(Saved data entries)
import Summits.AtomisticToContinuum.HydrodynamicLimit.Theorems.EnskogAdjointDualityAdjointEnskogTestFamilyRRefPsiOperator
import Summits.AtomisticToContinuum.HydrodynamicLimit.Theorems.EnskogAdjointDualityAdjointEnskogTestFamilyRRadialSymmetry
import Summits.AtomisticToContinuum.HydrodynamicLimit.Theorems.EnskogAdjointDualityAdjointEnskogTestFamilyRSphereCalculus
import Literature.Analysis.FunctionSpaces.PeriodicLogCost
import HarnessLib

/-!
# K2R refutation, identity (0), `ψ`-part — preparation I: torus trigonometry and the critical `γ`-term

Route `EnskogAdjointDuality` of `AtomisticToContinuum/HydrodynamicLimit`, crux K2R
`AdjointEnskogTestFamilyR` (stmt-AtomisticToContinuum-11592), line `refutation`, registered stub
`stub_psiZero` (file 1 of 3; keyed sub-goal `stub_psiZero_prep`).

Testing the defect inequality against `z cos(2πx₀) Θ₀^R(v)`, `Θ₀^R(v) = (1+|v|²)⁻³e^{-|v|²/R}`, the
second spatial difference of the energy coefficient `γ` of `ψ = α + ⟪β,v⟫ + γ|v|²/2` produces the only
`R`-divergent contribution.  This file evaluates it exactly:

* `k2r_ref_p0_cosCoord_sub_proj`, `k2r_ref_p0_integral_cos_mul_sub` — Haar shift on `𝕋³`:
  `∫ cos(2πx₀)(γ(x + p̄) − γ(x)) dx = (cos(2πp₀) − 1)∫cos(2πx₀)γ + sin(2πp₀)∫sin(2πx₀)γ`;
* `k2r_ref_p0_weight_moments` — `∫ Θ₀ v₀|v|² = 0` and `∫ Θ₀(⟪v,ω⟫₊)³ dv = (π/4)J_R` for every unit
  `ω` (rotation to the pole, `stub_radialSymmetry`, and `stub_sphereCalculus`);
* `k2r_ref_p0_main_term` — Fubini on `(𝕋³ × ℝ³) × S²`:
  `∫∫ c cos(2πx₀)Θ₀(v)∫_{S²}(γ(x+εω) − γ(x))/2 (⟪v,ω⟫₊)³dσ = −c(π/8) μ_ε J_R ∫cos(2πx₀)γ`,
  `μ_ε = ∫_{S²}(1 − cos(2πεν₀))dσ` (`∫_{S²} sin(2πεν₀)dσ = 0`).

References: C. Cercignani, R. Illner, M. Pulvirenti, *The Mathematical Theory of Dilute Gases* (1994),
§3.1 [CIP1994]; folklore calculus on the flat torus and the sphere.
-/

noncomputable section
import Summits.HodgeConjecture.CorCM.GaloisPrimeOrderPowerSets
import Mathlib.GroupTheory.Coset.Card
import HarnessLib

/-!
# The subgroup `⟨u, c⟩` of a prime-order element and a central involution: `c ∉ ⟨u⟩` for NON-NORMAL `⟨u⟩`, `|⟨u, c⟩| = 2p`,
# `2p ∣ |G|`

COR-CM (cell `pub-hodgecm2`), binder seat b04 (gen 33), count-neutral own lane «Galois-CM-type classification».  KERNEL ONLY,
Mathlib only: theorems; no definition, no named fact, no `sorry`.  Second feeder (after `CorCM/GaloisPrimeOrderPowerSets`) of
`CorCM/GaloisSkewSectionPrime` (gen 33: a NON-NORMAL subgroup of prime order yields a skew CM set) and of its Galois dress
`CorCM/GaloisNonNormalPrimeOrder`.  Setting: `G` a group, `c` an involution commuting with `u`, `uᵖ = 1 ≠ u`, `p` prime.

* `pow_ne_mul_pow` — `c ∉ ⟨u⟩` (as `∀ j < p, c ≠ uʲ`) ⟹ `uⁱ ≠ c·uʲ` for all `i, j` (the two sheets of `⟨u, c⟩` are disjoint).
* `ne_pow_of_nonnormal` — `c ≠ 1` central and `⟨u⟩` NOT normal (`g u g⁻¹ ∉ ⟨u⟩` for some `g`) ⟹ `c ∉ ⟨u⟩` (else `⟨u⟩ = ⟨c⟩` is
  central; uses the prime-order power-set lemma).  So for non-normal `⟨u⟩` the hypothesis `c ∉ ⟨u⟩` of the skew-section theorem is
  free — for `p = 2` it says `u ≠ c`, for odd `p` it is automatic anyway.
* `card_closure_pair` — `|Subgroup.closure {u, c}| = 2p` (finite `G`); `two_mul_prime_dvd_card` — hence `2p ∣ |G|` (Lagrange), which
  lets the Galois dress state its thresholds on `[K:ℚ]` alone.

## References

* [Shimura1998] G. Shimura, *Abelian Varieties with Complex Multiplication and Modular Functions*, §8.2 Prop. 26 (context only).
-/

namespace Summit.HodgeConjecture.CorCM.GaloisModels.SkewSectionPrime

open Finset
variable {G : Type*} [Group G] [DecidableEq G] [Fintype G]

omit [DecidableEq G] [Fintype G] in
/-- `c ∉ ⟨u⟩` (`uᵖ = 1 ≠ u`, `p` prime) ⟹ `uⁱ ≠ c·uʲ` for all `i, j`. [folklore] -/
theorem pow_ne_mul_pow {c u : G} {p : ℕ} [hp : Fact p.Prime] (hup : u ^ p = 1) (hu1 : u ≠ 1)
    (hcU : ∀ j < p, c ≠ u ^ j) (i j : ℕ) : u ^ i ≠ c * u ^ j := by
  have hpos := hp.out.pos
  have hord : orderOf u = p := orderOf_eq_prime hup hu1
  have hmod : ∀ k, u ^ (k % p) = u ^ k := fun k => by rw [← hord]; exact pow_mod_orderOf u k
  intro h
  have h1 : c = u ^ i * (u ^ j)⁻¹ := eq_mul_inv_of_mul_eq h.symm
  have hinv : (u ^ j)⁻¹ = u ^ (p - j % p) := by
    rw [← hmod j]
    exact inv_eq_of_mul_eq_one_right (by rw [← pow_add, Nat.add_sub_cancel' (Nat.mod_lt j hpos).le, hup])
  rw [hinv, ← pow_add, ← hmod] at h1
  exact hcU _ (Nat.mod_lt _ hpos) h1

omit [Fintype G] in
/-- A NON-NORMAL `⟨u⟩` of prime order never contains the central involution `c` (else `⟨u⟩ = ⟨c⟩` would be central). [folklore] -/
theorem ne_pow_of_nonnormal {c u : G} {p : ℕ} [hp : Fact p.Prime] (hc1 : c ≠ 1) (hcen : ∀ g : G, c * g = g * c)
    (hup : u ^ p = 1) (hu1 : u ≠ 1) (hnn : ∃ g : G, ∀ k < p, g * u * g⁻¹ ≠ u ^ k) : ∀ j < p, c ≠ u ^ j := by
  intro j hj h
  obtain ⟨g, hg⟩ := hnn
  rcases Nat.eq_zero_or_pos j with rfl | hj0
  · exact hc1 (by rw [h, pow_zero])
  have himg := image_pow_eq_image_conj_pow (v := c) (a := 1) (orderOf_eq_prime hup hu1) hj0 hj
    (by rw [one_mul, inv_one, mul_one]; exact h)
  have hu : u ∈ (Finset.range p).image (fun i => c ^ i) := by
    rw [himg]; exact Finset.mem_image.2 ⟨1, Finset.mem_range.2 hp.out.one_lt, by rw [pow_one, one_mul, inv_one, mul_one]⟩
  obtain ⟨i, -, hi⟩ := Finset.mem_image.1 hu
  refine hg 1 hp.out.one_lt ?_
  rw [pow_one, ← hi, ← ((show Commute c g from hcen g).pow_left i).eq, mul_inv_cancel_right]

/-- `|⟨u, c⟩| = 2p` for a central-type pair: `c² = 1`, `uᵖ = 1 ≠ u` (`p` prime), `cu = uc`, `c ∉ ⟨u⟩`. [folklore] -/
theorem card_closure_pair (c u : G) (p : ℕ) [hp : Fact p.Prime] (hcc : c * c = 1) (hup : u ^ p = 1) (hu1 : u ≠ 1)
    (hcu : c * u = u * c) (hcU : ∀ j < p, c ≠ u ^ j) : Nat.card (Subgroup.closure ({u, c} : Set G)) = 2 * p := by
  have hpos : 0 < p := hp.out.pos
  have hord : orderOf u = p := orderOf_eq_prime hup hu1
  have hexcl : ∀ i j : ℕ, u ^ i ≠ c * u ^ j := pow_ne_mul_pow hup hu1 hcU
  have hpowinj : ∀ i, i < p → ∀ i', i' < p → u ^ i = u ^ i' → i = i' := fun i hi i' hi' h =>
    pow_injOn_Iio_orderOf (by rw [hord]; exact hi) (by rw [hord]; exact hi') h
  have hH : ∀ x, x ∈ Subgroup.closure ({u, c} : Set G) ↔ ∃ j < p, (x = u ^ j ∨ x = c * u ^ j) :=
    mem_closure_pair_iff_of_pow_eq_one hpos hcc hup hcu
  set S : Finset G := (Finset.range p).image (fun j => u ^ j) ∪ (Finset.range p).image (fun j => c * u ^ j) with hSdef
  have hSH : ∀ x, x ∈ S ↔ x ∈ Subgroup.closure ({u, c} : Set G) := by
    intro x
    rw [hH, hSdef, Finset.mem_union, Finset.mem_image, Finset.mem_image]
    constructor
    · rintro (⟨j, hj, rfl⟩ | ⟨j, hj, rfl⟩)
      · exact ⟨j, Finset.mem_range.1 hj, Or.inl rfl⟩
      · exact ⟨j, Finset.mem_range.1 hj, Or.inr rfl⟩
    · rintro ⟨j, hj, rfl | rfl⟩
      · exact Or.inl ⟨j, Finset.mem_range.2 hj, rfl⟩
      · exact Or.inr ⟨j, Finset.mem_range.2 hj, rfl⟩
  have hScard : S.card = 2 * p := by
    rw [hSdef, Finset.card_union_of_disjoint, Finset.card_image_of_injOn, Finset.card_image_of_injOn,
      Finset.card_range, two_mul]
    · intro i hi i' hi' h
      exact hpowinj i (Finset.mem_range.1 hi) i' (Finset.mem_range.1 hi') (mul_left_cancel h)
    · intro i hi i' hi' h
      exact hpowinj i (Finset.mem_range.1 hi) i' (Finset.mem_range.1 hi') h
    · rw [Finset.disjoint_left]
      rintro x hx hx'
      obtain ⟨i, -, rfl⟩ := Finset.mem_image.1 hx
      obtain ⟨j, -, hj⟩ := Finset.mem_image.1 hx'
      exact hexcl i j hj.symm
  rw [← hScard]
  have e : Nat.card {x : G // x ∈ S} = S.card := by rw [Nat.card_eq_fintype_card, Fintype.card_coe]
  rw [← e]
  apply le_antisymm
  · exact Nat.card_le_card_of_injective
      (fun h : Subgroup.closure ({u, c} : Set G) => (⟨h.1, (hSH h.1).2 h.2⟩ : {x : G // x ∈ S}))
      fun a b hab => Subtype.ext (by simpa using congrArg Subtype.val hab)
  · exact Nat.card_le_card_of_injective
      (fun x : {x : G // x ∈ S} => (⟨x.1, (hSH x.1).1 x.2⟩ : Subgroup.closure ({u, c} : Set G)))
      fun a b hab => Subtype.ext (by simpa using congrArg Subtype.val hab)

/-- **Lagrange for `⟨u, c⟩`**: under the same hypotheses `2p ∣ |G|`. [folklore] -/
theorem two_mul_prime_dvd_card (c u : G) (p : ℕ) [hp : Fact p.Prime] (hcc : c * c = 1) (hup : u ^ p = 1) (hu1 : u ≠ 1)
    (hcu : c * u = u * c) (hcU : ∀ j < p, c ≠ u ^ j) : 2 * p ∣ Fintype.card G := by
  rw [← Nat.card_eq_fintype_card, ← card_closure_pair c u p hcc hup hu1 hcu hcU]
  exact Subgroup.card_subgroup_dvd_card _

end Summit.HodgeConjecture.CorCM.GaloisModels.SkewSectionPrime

**Work instruction**
What lines above contain the word "rintro"? Please copy each one.

**Response to this task**
    · rintro (⟨j, hj, rfl⟩ | ⟨j, hj, rfl⟩)
    · rintro ⟨j, hj, rfl | rfl⟩
      rintro x hx hx'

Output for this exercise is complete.